In the 19th Century, Travancore had only the Sopanam style of singing as a continuation of what was used in the earlier tradition of Ramanattom. In central Kerala, the Tiruvilwamala and Mottedattu schools of music were basically Sopanam. It was only around 1910 that musician Kavusseri Masnu Bhagavatar brought in the Carnatic elements and this trend was popularised for Kathakali by Nemmara Madhava Menon and with the later Venkatakrishna Bhagavatar, the Carnatic music element increased to include raga alapana.
But while the raga is often Carnatic, the very slow tempo in which it is sung is certainly a regional element. In fact the “Chembada tala chauka kalai’ singing which requires phenomenal voice and breath control to hold each moment of a note that much longer, without in any way lessening the flow and continuity of melody, is not easy for any singer to master. One understands the need for two singers, one main and the other who takes up the refrain from where it is left off. Along with this almost boneless suppleness of voice full of emotion, a mastery over rhythm, both inherent and acquired is a must, for the singer keeps time with his beat on the Gong (if the main singer) and with cymbals (for the second singer).
Sense of timing
Also the singer has to keep his eyes riveted on the actor for every little body movement has to synchronise with the gong beat. So adept are experienced singers that every nuance of a moving facial muscle is anticipated and synchronised with the gong rhythm. The training of a singer for Kathakali is in conjunction with a performing actor, after the ‘janteswara’, etc., training like it is for the Carnatic singer. After varnam, the next step of learning singing of padams from various Attakalaris or plays, are in conjunction with a Kathakali performer. The singer has to control the performance, its tempo and also the percussionists by his acute sense of timing. The raga used is entirely governed by the mood and character and unlike Carnatic music where a Kambodhi would not be followed almost immediately by a Yadukula Kambodhi, or a Husseni or Mukhari or even Anandabhairavi would not follow a Bhairavi rendition, Kathakali music has no such qualms, for if the mood demands a certain raga, its following soon after another raga very close to it, is no restricting factor. Unlike other dance forms which for abhinaya delight in using lyrics interpreting love in separation (viniyoga), Kathakali revels in sambhoga sringar situations where the hero and his beloved are lost in contemplation of each other’s beauty. Nalacharitam’s “Kuvalaya volochane, bale, bhaimi, kisalayaadhare, charuseele” where Nala addresses his wife joyfully describing every detail of her physical attributes, rendered in mandara sthayi in two avartans (rhythmic cycles) of adanta tala – the first tempo in 56 matras, moves so slowly that the really accomplished singer can add a nectarine quality with his melody and words inspiring the best out of the hero. As the eyes of the actor move to each aspect of Damayanthi being described, the singer has to keep in pace – which is why Kathakali experts very often price the singer more for his conducting ability than for his melodious rendition – though a wailing high-pitched singing in Bhairavi or Todi can create goose pimples in the listener.

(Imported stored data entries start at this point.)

import Literature.RepresentationTheory.Semisimple.CharpolySubquotient
import Mathlib.LinearAlgebra.Trace
import Mathlib.LinearAlgebra.Complex.FiniteDimensional
import Mathlib.LinearAlgebra.Dimension.OrzechProperty
import Mathlib.Data.Complex.BigOperators
import HarnessLib

/-!
# Trace lemmas for the Popa–Zagier trace computation on M-symbols

Elementary linear algebra used to evaluate `tr(T_n | S₂(Γ₀(N)))` through the permutation module
`ℚ^{SL₂(ℤ)/Γ₀(N)}` (Popa 2018, §2 "The proof"): additivity of the trace along a short exact
sequence (from the tree's `LinearMap.charpoly_eq_mul_of_exact`), the "swap lemma"
`tr(f | A + B) = tr(f | A ∩ B)` for `f(A) ⊆ B`, `f(B) ⊆ A` (Popa–Zagier 2017, proof of Lemma 5 /
Popa 2018 §2: "for any linear operator `T` on `A + B` such that `TA ⊂ B` and `TB ⊂ A`, one has
`tr(T, A ∩ B) = tr(T, A + B)`"), the comparison of the `ℚ`-trace on a full-rank `ℚ`-form with the
real trace, and `tr_ℝ = 2 Re tr_ℂ` for a complex-linear map.

## References
* [Popa2014] A. Popa, *On the trace formula for Hecke operators on congruence subgroups, II*,
  Res. Math. Sci. 5 (2018), §2.
* [PopaZagier2017] A. Popa, D. Zagier, *A combinatorial refinement of the Kronecker–Hurwitz class
  number relation*, Proc. Amer. Math. Soc. 145 (2017), proof of Lemma 5.
-/

noncomputable section

namespace Literature.NumberTheory.EllipticCurves.ModularForms

namespace HeckeTraceLinearAlgebra

open Module LinearMap
open Literature.RepresentationTheory.Semisimple

variable {k : Type*} [Field k] {V : Type*} [AddCommGroup V] [Module k V] [FiniteDimensional k V]

/-- `tr f = −nextCoeff (charpoly f)` (Mathlib's `Matrix.trace_eq_neg_charpoly_nextCoeff` in a
basis). [folklore] -/
theorem trace_eq_neg_nextCoeff_charpoly {W : Type*} [AddCommGroup W] [Module k W]
    [FiniteDimensional k W] (g : W →ₗ[k] W) : LinearMap.trace k W g = -g.charpoly.nextCoeff := by
  classical
  rw [LinearMap.trace_eq_matrix_trace k (Module.finBasis k _) g, Matrix.trace_eq_neg_charpoly_nextCoeff,
    LinearMap.charpoly_toMatrix]

/-- **Additivity of the trace along a short exact sequence** `0 → S' → V → Q' → 0` with compatible
endomorphisms: `tr f = tr f_S + tr f_Q` (Bourbaki, *Algèbre* VIII §20 n°6; via
`LinearMap.charpoly_eq_mul_of_exact`). [folklore] -/
theorem trace_eq_add_of_exact {S' : Type*} {Q' : Type*} [AddCommGroup S'] [Module k S']
    [FiniteDimensional k S'] [AddCommGroup Q'] [Module k Q'] [FiniteDimensional k Q']
    (f : V →ₗ[k] V) (i : S' →ₗ[k] V) (π : V →ₗ[k] Q') (hi : Function.Injective i)
    (hπ : Function.Surjective π) (hex : LinearMap.range i = LinearMap.ker π)
    (fS : S' →ₗ[k] S') (fQ : Q' →ₗ[k] Q') (hS : i ∘ₗ fS = f ∘ₗ i) (hQ : π ∘ₗ f = fQ ∘ₗ π) :
    LinearMap.trace k V f = LinearMap.trace k S' fS + LinearMap.trace k Q' fQ := by
  rw [trace_eq_neg_nextCoeff_charpoly f, trace_eq_neg_nextCoeff_charpoly fS,
    trace_eq_neg_nextCoeff_charpoly fQ, LinearMap.charpoly_eq_mul_of_exact f i π hi hπ hex fS fQ hS hQ,
    Polynomial.Monic.nextCoeff_mul (LinearMap.charpoly_monic _) (LinearMap.charpoly_monic _), neg_add]

/-- **Trace along an invariant kernel and a surjection**: if `φ : V ↠ Y` is surjective and
`φ ∘ f = g ∘ φ`, then `tr f = tr (f | ker φ) + tr g`. [folklore] -/
theorem trace_eq_trace_restrict_ker_add {Y : Type*} [AddCommGroup Y] [Module k Y]
    [FiniteDimensional k Y] (f : V →ₗ[k] V) (φ : V →ₗ[k] Y) (hφ : Function.Surjective φ)
    (g : Y →ₗ[k] Y) (hcomm : φ ∘ₗ f = g ∘ₗ φ) :
    LinearMap.trace k V f =
      LinearMap.trace k (LinearMap.ker φ) (f.restrict (p := LinearMap.ker φ) (q := LinearMap.ker φ)
        fun x hx => by
          rw [LinearMap.mem_ker] at hx ⊢
          have := congrArg (fun h => h x) hcomm
          simp only [LinearMap.coe_comp, Function.comp_apply, hx, map_zero] at this
          exact this) +
        LinearMap.trace k Y g :=
  trace_eq_add_of_exact f (LinearMap.ker φ).subtype φ (Submodule.injective_subtype _) hφ
    (Submodule.range_subtype _) _ g (LinearMap.ext fun _ => rfl) hcomm

/-- **The swap lemma** (Popa–Zagier): if `f(A) ⊆ B` and `f(B) ⊆ A` then
`tr(f | A + B) = tr(f | A ∩ B)`.  Proof: along `0 → A ∩ B → A × B → A + B → 0`
(`c ↦ (c, -c)`, `(a, b) ↦ a + b`) the endomorphism `(a, b) ↦ (f b, f a)` of `A × B` has trace `0`
(it is off-diagonal) and induces `-f` on `A ∩ B` and `f` on `A + B`. [cite: PopaZagier2017, proof of Lemma 5] -/
theorem trace_restrict_sup_eq_trace_restrict_inf (f : V →ₗ[k] V) (A B : Submodule k V)
    (hA : ∀ a ∈ A, f a ∈ B) (hB : ∀ b ∈ B, f b ∈ A)
    (hsup : ∀ x ∈ A ⊔ B, f x ∈ A ⊔ B) (hinf : ∀ x ∈ A ⊓ B, f x ∈ A ⊓ B) :
    LinearMap.trace k ↥(A ⊔ B) (f.restrict hsup) = LinearMap.trace k ↥(A ⊓ B) (f.restrict hinf) := by
  classical
  -- the three maps
  let fAB : A →ₗ[k] B := (f ∘ₗ A.subtype).codRestrict B fun a => hA a a.2
  let fBA : B →ₗ[k] A := (f ∘ₗ B.subtype).codRestrict A fun b => hB b b.2
  let F : (A × B) →ₗ[k] (A × B) :=
    (LinearMap.inl k A B ∘ₗ fBA ∘ₗ LinearMap.snd k A B) + (LinearMap.inr k A B ∘ₗ fAB ∘ₗ LinearMap.fst k A B)
  let i : ↥(A ⊓ B) →ₗ[k] (A × B) :=
    LinearMap.prod (Submodule.inclusion inf_le_left) (-(Submodule.inclusion inf_le_right))
  let π : (A × B) →ₗ[k] ↥(A ⊔ B) :=
    (A.subtype ∘ₗ LinearMap.fst k A B + B.subtype ∘ₗ LinearMap.snd k A B).codRestrict (A ⊔ B)
      fun x => Submodule.add_mem _ (Submodule.mem_sup_left x.1.2) (Submodule.mem_sup_right x.2.2)
  have hi : Function.Injective i := by
    intro x y hxy
    have h1 := congrArg Prod.fst hxy
    simp only [i, LinearMap.prod_apply] at h1
    exact Submodule.inclusion_injective _ h1
  have hπ : Function.Surjective π := by
    rintro ⟨x, hx⟩
    obtain ⟨a, ha, b, hb, rfl⟩ := Submodule.mem_sup.mp hx
    exact ⟨(⟨a, ha⟩, ⟨b, hb⟩), Subtype.ext rfl⟩
  have hex : LinearMap.range i = LinearMap.ker π := by
    ext ⟨a, b⟩
    simp only [LinearMap.mem_range, LinearMap.mem_ker, i, π]
    constructor
    · rintro ⟨c, hc⟩
      rw [← hc]
      apply Subtype.ext
      simp [LinearMap.codRestrict_apply]
    · intro h
      have h' : (a : V) + b = 0 := congrArg Subtype.val h
      have hbA : (b : V) ∈ A := by
        have : (b : V) = -a := eq_neg_of_add_eq_zero_right h'
        rw [this]; exact A.neg_mem a.2
      refine ⟨⟨-b, A.neg_mem hbA, B.neg_mem b.2⟩, ?_⟩
      ext
      · simp only [LinearMap.prod_apply]
        have : (a : V) = -b := eq_neg_of_add_eq_zero_left h'
        exact this.symm
      · simp [LinearMap.prod_apply]
  have hS : i ∘ₗ (-(f.restrict hinf)) = F ∘ₗ i := by
    apply LinearMap.ext
    intro c
    ext
    · simp [i, F, fBA, LinearMap.codRestrict_apply, LinearMap.restrict_apply]
    · simp [i, F, fAB, LinearMap.codRestrict_apply, LinearMap.restrict_apply]
  have hQ : π ∘ₗ F = f.restrict hsup ∘ₗ π := by
    apply LinearMap.ext
    rintro ⟨a, b⟩
    apply Subtype.ext
    simp [π, F, fAB, fBA, LinearMap.codRestrict_apply, LinearMap.restrict_apply, add_comm]
  have htr := trace_eq_add_of_exact F i π hi hπ hex (-(f.restrict hinf)) (f.restrict hsup) hS hQ
  have hF : LinearMap.trace k (A × B) F = 0 := by
    simp only [F, map_add]
    rw [LinearMap.trace_comp_comm', LinearMap.comp_assoc, LinearMap.snd_comp_inl, LinearMap.comp_zero,
      map_zero, LinearMap.trace_comp_comm', LinearMap.comp_assoc, LinearMap.fst_comp_inr,
      LinearMap.comp_zero, map_zero, add_zero]
  rw [hF, map_neg] at htr
  linear_combination -htr

/-- **A full-rank `ℚ`-form computes the real trace**: if `Y ⊆ W` is a `ℚ`-subspace of the
finite-dimensional real vector space `W` with `dim_ℚ Y = dim_ℝ W` and `ℝ Y = W`, stable under the
real-linear `F`, then `tr_ℚ (F | Y) = tr_ℝ F` (a `ℚ`-basis of `Y` is an `ℝ`-basis of `W`, and the
matrices agree). [folklore] -/
theorem trace_restrict_ratForm_eq {W : Type*} [AddCommGroup W] [Module ℝ W] [FiniteDimensional ℝ W]
    [Module ℚ W] [IsScalarTower ℚ ℝ W] (Y : Submodule ℚ W) [FiniteDimensional ℚ Y]
    (hrank : Module.finrank ℚ Y = Module.finrank ℝ W)
    (hspan : Submodule.span ℝ (Y : Set W) = ⊤) (F : W →ₗ[ℝ] W) (hF : ∀ y ∈ Y, F y ∈ Y) :
    ((LinearMap.trace ℚ Y ((F.restrictScalars ℚ).restrict hF) : ℚ) : ℝ) = LinearMap.trace ℝ W F := by
  classical
  let b := Module.finBasis ℚ Y
  let v : Fin (Module.finrank ℚ Y) → W := fun i => (b i : W)
  -- coordinates over `ℚ` give coordinates over `ℝ`
  have hcoord : ∀ y : Y, (y : W) = ∑ j, ((b.repr y j : ℚ) : ℝ) • v j := fun y => by
    conv_lhs => rw [← b.sum_repr y]
    rw [Submodule.coe_sum]
    refine Finset.sum_congr rfl fun j _ => ?_
    rw [Submodule.coe_smul, Rat.cast_smul_eq_qsmul (R := ℝ)]
  have hvspan : ⊤ ≤ Submodule.span ℝ (Set.range v) := by
    rw [← hspan, Submodule.span_le]
    intro y hy
    rw [SetLike.mem_coe, show y = ((⟨y, hy⟩ : Y) : W) from rfl, hcoord ⟨y, hy⟩]
    exact Submodule.sum_mem _ fun j _ => Submodule.smul_mem _ _ (Submodule.subset_span ⟨j, rfl⟩)
  have hli : LinearIndependent ℝ v :=
    linearIndependent_of_top_le_span_of_card_eq_finrank hvspan (by rw [Fintype.card_fin, hrank])
  let B : Basis (Fin (Module.finrank ℚ Y)) ℝ W := Basis.mk hli hvspan
  have hB : ∀ j, B j = v j := fun j => Basis.mk_apply hli hvspan j
  have hrepr : ∀ y : Y, ∀ i, B.repr (y : W) i = ((b.repr y i : ℚ) : ℝ) := fun y i => by
    have h := hcoord y
    simp_rw [← hB] at h
    rw [h, B.repr_sum_self]
  rw [LinearMap.trace_eq_matrix_trace ℝ B, LinearMap.trace_eq_matrix_trace ℚ b, Matrix.trace, Matrix.trace]
  push_cast
  refine Finset.sum_congr rfl fun i _ => ?_
  rw [Matrix.diag_apply, Matrix.diag_apply, LinearMap.toMatrix_apply, LinearMap.toMatrix_apply, hB,
    ← hrepr]
  rfl

/-- **Realification doubles the real part of the trace**: for a complex-linear endomorphism `F` of a
finite-dimensional complex vector space, `tr_ℝ F = 2 Re tr_ℂ F` (compute in the real basis
`{b_j, i b_j}`). [folklore] -/
theorem trace_restrictScalars_real_eq {W : Type*} [AddCommGroup W] [Module ℂ W] [FiniteDimensional ℂ W]
    (F : W →ₗ[ℂ] W) :
    LinearMap.trace ℝ W (F.restrictScalars ℝ) = 2 * (LinearMap.trace ℂ W F).re := by
  classical
  let b := Module.finBasis ℂ W
  let B : Basis (Fin 2 × Fin (Module.finrank ℂ W)) ℝ W := Complex.basisOneI.smulTower b
  rw [LinearMap.trace_eq_matrix_trace ℝ B, LinearMap.trace_eq_matrix_trace ℂ b, Matrix.trace, Matrix.trace,
    Complex.re_sum, Finset.mul_sum, Fintype.sum_prod_type, Fin.sum_univ_two, ← Finset.sum_add_distrib]
  refine Finset.sum_congr rfl fun j _ => ?_
  simp only [Matrix.diag_apply, LinearMap.toMatrix_apply, LinearMap.restrictScalars_apply, B,
    Module.Basis.smulTower_apply, Module.Basis.smulTower_repr, map_smul, Complex.coe_basisOneI,
    Complex.coe_basisOneI_repr, Matrix.cons_val_zero, Matrix.cons_val_one, one_smul,
    Finsupp.smul_apply, smul_eq_mul, Complex.mul_re, Complex.I_re, Complex.I_im, Complex.mul_im]
  ring

end HeckeTraceLinearAlgebra

end Literature.NumberTheory.EllipticCurves.ModularForms

end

Apart from the slow singing which is very difficult to master, the fluidity takes years to acquire. Unlike classical musicians, a Kathakali musician goes from raga to raga with no pause. The singer rendering in Natakuranji “Devi sukhamo” as Hanuman falls at the feet of Sita when he is led to the ashram by Lava and Kusha in “Lavanasuravadham” is heart rending for audiences. Ragas like Padi (not from Mayamalavagowla as janya but from Harikambhoji), Puraneer, Indalam, Begada ragam sung using madhyama sruti, Navaroz are special to Kathakali Natyasangeet. So also ragas are used for moods they are normally not associated with in Carnatic music as Neelambari used for raudra and veera rasa as against a lullaby or similar mood in Carnatic music. Similarly, Ahiri is used for Veera mood rather than Karuna. In a scene showing Krishna reasoning with Duryodhana to hand over some part of the kingdom to the Pandavas after completing the period of exile, Duryodhana’s belligerence in Begada and Krishna’s pleading tone in Senjurutti make a wonderful contrast heightening the dramatic tension.
The drums like the Chenda, a most versatile instrument which can bring out any tonal quality in the world and the maddalam as percussion (particularly important in the cholliattam improvised segments) add the final dimension to the drama in Kathakali.
Sadanam Harikumar in a most informative lecture at Chennai’s Kalakshetra showed how the gait, rhythm and metres in which Tanam is sung in Carnatic music, has been imitated in recitative parts of sahitya rendered at a speed in high points of climax in Kathakali.